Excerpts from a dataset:
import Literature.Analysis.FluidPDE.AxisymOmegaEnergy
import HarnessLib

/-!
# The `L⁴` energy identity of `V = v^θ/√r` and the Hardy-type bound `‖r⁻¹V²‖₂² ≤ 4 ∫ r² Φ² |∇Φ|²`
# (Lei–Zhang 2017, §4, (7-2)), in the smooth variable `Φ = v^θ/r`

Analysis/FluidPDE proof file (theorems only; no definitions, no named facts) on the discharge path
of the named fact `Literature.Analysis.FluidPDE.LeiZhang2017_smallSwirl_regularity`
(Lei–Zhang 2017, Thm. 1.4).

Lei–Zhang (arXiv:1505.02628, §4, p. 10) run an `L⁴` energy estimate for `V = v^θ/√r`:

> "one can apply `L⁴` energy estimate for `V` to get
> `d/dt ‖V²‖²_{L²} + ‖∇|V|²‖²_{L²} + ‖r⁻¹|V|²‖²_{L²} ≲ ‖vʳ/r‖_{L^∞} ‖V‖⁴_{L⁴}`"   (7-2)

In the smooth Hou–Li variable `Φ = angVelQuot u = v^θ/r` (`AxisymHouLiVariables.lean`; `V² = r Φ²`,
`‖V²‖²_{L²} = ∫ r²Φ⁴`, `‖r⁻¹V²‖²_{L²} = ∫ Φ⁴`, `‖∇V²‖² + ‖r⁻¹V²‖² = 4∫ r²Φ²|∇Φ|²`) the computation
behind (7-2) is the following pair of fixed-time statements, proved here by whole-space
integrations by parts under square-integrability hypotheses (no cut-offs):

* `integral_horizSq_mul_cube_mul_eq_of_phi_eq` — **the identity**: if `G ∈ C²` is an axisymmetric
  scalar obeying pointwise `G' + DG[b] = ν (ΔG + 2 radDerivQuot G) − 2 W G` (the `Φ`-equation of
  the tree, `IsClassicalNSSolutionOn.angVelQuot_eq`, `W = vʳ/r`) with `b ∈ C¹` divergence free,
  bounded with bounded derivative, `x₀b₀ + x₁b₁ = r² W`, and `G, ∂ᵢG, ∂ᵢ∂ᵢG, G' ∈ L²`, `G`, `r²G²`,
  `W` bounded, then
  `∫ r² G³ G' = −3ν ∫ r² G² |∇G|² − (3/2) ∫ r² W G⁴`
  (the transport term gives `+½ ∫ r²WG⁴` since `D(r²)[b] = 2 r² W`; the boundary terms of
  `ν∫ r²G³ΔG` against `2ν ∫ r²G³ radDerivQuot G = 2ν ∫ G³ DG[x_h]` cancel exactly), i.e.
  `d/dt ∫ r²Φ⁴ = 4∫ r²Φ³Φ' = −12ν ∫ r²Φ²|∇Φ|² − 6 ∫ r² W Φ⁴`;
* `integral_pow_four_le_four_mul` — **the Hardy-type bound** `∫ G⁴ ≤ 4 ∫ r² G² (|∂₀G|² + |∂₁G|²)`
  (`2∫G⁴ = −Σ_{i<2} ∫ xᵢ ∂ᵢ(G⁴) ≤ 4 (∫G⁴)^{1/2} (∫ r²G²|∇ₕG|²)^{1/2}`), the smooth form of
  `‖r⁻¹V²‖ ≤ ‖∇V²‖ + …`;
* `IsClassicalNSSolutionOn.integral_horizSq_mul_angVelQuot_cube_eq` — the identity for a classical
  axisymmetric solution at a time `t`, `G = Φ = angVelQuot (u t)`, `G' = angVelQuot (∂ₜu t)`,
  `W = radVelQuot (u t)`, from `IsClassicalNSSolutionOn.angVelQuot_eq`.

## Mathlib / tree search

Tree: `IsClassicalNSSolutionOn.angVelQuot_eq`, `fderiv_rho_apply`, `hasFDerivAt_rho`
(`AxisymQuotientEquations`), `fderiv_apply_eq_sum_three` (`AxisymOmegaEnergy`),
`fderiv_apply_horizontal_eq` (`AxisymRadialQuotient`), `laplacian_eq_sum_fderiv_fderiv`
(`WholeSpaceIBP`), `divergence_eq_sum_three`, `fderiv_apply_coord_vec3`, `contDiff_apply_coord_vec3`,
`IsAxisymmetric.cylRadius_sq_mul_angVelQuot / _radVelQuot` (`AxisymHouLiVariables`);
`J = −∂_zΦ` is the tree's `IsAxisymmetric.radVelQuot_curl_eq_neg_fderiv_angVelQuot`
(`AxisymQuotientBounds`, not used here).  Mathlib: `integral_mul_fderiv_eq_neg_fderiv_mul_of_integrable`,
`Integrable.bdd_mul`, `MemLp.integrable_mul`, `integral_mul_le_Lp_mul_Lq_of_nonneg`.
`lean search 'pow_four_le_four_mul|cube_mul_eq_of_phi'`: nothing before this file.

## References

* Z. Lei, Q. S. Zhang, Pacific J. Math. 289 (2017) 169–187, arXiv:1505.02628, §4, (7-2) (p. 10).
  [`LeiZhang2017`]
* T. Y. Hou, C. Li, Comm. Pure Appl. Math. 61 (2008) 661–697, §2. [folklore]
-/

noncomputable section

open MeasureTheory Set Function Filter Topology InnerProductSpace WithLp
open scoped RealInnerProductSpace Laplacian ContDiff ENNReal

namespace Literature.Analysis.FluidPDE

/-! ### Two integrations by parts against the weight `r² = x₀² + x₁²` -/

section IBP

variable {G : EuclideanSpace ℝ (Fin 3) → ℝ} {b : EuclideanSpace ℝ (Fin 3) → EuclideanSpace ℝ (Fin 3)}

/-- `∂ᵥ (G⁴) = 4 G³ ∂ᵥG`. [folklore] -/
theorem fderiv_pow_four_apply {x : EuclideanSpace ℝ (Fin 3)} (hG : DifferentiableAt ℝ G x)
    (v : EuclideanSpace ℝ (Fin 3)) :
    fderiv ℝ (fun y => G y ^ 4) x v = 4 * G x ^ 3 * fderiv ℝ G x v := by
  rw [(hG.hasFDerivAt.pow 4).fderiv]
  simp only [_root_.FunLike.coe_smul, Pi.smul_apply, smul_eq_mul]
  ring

To do:
Identify all lines in the records above with the word "AxisymHouLiVariables".

Exercise answer:
In the smooth Hou–Li variable `Φ = angVelQuot u = v^θ/r` (`AxisymHouLiVariables.lean`; `V² = r Φ²`,
`IsAxisymmetric.cylRadius_sq_mul_angVelQuot / _radVelQuot` (`AxisymHouLiVariables`);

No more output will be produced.